EXERCISE REQUIREMENTS >>
Set out exactly, line by line, the stretch of data below that begins at the line containing "exact isFractionRing_of_forall_exists_div A'.toSubring" and ends at the line containing "k O hk = 0 →", with both ends kept.

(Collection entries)

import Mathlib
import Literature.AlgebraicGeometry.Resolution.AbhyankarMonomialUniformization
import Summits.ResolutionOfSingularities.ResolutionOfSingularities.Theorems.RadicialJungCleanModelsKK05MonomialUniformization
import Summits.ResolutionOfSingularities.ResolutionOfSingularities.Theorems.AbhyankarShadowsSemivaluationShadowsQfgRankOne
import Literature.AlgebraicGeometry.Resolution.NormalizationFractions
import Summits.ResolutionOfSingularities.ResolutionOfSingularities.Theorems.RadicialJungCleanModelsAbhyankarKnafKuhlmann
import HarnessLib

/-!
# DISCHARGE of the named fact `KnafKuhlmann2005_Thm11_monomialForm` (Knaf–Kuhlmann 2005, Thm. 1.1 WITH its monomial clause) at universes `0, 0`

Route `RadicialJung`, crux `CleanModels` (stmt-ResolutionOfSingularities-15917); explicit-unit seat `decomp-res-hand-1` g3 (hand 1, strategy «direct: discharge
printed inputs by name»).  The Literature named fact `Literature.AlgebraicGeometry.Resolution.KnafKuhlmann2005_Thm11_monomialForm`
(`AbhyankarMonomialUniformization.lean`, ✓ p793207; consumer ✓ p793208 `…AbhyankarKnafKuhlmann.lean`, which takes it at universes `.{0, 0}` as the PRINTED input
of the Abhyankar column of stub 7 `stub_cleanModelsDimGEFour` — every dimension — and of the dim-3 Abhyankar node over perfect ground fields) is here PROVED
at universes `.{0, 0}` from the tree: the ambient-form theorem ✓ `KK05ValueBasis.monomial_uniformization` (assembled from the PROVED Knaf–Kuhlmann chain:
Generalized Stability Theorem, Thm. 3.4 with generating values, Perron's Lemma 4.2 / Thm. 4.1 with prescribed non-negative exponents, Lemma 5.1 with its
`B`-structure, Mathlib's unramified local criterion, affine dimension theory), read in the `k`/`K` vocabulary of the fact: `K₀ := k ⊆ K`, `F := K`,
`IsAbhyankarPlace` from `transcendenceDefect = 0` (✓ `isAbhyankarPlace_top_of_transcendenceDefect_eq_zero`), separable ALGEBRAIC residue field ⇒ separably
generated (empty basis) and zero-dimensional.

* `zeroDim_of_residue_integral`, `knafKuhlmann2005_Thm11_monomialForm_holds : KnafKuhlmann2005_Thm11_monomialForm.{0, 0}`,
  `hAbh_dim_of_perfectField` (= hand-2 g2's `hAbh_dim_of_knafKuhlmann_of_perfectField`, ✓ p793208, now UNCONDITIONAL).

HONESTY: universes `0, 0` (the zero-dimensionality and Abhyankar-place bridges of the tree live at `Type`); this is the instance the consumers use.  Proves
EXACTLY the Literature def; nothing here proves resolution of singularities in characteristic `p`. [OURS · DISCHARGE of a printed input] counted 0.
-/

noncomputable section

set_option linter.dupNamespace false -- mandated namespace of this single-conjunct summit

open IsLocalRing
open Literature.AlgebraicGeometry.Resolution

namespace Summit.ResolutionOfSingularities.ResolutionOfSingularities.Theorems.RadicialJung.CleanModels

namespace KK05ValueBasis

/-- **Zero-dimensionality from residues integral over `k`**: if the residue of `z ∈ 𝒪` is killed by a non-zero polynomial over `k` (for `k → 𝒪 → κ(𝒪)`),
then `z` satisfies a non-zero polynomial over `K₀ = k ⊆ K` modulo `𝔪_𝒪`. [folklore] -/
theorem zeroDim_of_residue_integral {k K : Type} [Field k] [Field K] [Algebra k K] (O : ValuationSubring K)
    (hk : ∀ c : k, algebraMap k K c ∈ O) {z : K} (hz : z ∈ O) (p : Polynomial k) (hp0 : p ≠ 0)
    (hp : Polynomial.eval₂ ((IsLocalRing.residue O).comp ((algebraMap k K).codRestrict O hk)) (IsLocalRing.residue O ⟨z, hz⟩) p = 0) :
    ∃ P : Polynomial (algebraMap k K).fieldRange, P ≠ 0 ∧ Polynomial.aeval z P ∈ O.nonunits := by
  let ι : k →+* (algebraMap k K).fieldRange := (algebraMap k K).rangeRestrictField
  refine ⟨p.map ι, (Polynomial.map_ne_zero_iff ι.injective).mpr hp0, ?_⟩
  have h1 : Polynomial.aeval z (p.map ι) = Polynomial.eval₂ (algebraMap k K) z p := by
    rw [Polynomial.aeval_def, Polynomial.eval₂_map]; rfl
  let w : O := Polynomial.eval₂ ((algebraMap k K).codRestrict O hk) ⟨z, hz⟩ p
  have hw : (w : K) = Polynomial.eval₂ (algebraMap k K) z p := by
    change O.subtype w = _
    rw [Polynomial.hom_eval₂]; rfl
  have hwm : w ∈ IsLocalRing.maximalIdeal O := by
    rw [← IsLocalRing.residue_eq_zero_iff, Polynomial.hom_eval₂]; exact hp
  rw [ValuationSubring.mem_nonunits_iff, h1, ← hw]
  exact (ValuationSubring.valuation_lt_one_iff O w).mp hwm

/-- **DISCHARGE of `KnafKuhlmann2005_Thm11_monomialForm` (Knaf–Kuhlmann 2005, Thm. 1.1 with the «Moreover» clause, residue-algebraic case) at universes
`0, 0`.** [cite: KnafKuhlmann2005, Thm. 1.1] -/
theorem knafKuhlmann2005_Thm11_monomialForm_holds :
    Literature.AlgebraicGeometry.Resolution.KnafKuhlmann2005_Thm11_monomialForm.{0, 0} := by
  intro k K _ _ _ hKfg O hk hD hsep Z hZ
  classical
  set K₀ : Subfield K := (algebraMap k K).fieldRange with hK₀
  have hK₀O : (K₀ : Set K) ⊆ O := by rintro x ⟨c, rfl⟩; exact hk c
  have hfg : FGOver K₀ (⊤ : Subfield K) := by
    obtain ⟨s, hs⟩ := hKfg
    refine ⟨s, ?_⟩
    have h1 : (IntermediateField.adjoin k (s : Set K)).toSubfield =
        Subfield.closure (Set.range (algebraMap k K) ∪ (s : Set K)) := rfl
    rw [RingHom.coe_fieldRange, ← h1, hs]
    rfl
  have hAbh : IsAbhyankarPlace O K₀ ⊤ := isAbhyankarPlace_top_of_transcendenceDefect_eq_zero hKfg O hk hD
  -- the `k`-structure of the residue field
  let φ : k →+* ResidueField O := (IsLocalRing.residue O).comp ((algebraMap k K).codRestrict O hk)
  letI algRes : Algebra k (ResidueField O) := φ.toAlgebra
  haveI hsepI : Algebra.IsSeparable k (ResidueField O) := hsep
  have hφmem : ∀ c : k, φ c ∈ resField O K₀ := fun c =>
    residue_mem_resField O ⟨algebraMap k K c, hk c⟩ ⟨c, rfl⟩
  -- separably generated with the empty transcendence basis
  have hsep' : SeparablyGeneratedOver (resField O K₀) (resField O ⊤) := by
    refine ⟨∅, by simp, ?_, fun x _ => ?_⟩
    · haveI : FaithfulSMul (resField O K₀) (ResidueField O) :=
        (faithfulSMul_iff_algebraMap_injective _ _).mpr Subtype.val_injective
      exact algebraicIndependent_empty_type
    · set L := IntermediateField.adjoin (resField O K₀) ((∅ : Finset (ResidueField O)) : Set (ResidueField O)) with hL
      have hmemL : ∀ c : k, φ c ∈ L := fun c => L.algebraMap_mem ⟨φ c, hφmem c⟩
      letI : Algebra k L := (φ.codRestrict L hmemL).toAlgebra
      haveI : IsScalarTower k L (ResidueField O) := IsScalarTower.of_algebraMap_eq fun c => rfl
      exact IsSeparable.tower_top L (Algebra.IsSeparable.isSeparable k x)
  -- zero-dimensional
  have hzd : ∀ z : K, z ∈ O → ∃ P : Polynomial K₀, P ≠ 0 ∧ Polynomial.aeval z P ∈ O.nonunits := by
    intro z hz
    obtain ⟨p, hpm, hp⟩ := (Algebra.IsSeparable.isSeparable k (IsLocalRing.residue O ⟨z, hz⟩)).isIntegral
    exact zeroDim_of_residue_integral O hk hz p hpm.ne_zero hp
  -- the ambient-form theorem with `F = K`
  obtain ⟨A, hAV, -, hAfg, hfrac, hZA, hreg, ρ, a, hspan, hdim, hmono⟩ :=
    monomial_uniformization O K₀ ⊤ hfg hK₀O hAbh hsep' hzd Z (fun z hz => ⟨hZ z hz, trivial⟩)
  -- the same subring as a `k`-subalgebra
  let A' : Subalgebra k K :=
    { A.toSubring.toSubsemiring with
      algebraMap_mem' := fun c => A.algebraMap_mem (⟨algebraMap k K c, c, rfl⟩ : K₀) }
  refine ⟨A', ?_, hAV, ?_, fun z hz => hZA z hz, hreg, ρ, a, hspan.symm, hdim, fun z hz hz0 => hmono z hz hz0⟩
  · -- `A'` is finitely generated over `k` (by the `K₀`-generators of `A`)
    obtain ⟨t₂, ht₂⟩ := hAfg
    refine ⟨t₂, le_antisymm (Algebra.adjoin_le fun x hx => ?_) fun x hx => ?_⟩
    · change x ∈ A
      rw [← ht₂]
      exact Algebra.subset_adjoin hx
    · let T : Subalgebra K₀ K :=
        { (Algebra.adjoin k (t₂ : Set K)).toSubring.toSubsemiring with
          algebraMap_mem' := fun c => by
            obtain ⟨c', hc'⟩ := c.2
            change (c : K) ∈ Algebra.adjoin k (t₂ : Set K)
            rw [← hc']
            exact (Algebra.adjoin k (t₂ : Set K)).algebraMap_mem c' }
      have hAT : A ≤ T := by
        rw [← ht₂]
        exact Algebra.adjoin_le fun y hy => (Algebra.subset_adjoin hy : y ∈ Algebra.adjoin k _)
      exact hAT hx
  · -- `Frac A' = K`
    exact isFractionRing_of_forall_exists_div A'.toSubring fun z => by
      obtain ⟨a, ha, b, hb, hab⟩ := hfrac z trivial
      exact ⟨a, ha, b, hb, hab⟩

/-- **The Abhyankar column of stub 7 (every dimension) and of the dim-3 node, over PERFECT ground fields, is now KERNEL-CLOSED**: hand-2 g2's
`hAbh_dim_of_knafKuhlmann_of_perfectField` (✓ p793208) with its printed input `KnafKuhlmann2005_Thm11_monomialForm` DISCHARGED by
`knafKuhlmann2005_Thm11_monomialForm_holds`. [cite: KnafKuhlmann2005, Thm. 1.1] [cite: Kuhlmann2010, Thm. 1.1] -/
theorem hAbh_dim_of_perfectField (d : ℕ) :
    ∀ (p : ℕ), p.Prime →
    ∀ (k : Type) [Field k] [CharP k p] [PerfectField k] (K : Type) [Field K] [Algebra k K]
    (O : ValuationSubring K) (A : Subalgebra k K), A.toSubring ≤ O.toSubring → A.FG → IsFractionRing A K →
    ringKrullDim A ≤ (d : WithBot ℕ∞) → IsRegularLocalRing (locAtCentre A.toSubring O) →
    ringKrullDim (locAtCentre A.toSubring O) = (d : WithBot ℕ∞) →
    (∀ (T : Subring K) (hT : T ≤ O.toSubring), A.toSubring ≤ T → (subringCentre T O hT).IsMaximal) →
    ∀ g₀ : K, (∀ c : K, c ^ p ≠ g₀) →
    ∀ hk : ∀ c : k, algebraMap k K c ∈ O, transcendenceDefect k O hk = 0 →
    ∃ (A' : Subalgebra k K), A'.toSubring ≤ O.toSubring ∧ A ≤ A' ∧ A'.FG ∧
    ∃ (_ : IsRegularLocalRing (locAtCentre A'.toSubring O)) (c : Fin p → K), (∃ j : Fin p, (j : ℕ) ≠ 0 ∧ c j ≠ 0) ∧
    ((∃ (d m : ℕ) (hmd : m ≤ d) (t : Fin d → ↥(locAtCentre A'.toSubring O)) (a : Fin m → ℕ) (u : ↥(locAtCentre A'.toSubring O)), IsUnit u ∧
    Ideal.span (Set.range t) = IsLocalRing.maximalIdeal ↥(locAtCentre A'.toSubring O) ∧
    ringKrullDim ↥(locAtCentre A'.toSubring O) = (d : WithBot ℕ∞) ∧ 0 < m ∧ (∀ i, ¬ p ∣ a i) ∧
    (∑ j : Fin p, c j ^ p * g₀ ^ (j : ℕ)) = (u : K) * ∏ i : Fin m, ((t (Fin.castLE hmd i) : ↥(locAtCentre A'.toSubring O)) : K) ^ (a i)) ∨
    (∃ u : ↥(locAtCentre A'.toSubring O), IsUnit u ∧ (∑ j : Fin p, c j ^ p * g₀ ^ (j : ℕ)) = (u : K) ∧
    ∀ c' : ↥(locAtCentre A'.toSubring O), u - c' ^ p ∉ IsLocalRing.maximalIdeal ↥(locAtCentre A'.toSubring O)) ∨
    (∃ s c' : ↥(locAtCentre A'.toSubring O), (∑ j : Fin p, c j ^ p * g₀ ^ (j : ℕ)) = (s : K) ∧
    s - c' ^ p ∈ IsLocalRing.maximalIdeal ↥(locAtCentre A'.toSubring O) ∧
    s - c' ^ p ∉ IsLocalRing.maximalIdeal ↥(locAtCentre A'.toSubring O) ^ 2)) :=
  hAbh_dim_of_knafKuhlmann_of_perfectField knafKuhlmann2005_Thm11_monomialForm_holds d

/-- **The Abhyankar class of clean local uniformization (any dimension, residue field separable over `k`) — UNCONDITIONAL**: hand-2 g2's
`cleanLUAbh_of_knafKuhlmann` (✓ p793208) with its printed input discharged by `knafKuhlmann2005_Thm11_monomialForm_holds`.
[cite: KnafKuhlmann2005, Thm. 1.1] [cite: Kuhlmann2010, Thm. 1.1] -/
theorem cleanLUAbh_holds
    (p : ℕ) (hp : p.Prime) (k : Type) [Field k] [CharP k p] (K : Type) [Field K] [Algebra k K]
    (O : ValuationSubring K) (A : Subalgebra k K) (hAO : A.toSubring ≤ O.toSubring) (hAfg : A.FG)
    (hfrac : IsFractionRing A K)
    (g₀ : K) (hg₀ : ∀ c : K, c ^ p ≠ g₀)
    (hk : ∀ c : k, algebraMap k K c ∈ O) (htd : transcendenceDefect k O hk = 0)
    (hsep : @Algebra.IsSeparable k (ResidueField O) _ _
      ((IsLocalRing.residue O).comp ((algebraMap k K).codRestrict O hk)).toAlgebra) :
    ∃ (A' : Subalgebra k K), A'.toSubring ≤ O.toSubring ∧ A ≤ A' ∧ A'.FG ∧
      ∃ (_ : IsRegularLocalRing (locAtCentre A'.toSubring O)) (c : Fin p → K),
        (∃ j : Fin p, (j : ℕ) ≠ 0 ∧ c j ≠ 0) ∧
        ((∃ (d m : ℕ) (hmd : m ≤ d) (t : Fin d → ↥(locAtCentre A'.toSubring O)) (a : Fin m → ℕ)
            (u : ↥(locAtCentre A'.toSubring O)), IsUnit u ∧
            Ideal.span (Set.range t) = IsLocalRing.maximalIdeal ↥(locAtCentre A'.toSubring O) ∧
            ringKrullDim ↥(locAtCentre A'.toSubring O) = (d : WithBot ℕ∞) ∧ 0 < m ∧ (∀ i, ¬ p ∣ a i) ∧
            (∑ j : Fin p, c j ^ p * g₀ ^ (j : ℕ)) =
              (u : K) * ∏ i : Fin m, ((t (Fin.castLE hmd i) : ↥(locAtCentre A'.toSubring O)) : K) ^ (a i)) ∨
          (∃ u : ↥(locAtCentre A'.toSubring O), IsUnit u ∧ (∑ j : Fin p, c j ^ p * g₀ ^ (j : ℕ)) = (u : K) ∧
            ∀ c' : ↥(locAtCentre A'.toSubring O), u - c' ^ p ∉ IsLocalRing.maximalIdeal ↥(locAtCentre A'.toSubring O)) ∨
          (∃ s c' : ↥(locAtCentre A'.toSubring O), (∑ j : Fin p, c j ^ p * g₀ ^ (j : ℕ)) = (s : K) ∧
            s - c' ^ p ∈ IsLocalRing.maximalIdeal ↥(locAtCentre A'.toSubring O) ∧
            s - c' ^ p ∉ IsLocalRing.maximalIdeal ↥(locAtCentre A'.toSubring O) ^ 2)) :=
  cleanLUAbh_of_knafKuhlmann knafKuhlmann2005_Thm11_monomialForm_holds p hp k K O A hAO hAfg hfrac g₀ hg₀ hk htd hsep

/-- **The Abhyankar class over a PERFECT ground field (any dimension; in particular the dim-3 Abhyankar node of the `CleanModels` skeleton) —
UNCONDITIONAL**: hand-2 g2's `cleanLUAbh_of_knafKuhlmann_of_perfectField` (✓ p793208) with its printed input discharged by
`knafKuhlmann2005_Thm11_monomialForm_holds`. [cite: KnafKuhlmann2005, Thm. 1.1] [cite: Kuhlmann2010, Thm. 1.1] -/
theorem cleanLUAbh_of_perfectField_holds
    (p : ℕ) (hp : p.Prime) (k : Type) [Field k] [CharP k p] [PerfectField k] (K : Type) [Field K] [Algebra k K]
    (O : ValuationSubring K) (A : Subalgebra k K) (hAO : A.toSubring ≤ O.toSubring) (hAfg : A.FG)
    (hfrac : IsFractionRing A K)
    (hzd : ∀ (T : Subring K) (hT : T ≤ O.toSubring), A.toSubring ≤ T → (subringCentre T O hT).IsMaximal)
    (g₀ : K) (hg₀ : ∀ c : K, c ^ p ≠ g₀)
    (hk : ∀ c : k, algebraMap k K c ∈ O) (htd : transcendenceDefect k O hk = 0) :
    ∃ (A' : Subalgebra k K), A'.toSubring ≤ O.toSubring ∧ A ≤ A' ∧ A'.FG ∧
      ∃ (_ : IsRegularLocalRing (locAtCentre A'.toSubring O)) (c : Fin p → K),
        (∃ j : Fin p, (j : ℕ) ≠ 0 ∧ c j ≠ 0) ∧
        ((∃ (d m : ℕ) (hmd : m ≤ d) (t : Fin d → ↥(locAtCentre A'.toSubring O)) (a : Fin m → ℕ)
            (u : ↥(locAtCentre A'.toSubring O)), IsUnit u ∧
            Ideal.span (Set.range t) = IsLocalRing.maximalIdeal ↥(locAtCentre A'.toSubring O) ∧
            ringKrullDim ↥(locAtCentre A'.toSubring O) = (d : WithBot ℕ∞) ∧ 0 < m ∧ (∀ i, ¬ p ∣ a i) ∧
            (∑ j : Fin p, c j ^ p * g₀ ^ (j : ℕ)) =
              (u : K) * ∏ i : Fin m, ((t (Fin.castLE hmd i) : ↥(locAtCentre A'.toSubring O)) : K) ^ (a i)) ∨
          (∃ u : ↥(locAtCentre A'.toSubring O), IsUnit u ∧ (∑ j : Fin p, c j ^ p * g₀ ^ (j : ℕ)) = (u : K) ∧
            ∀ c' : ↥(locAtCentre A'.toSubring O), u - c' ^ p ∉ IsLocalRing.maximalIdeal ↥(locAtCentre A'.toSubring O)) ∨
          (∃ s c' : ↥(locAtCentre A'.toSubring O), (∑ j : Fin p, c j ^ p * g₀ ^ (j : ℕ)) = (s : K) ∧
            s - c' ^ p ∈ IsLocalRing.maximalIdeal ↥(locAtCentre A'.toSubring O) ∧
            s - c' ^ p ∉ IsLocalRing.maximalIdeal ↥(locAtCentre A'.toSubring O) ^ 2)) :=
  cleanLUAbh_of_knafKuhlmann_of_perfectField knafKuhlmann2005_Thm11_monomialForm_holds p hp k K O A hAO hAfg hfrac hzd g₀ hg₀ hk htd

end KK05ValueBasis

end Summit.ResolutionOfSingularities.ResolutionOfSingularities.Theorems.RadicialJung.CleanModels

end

SOLUTION TO THE EXERCISE >>
    exact isFractionRing_of_forall_exists_div A'.toSubring fun z => by
      obtain ⟨a, ha, b, hb, hab⟩ := hfrac z trivial
      exact ⟨a, ha, b, hb, hab⟩

/-- **The Abhyankar column of stub 7 (every dimension) and of the dim-3 node, over PERFECT ground fields, is now KERNEL-CLOSED**: hand-2 g2's
`hAbh_dim_of_knafKuhlmann_of_perfectField` (✓ p793208) with its printed input `KnafKuhlmann2005_Thm11_monomialForm` DISCHARGED by
`knafKuhlmann2005_Thm11_monomialForm_holds`. [cite: KnafKuhlmann2005, Thm. 1.1] [cite: Kuhlmann2010, Thm. 1.1] -/
theorem hAbh_dim_of_perfectField (d : ℕ) :
    ∀ (p : ℕ), p.Prime →
    ∀ (k : Type) [Field k] [CharP k p] [PerfectField k] (K : Type) [Field K] [Algebra k K]
    (O : ValuationSubring K) (A : Subalgebra k K), A.toSubring ≤ O.toSubring → A.FG → IsFractionRing A K →
    ringKrullDim A ≤ (d : WithBot ℕ∞) → IsRegularLocalRing (locAtCentre A.toSubring O) →
    ringKrullDim (locAtCentre A.toSubring O) = (d : WithBot ℕ∞) →
    (∀ (T : Subring K) (hT : T ≤ O.toSubring), A.toSubring ≤ T → (subringCentre T O hT).IsMaximal) →
    ∀ g₀ : K, (∀ c : K, c ^ p ≠ g₀) →
    ∀ hk : ∀ c : k, algebraMap k K c ∈ O, transcendenceDefect k O hk = 0 →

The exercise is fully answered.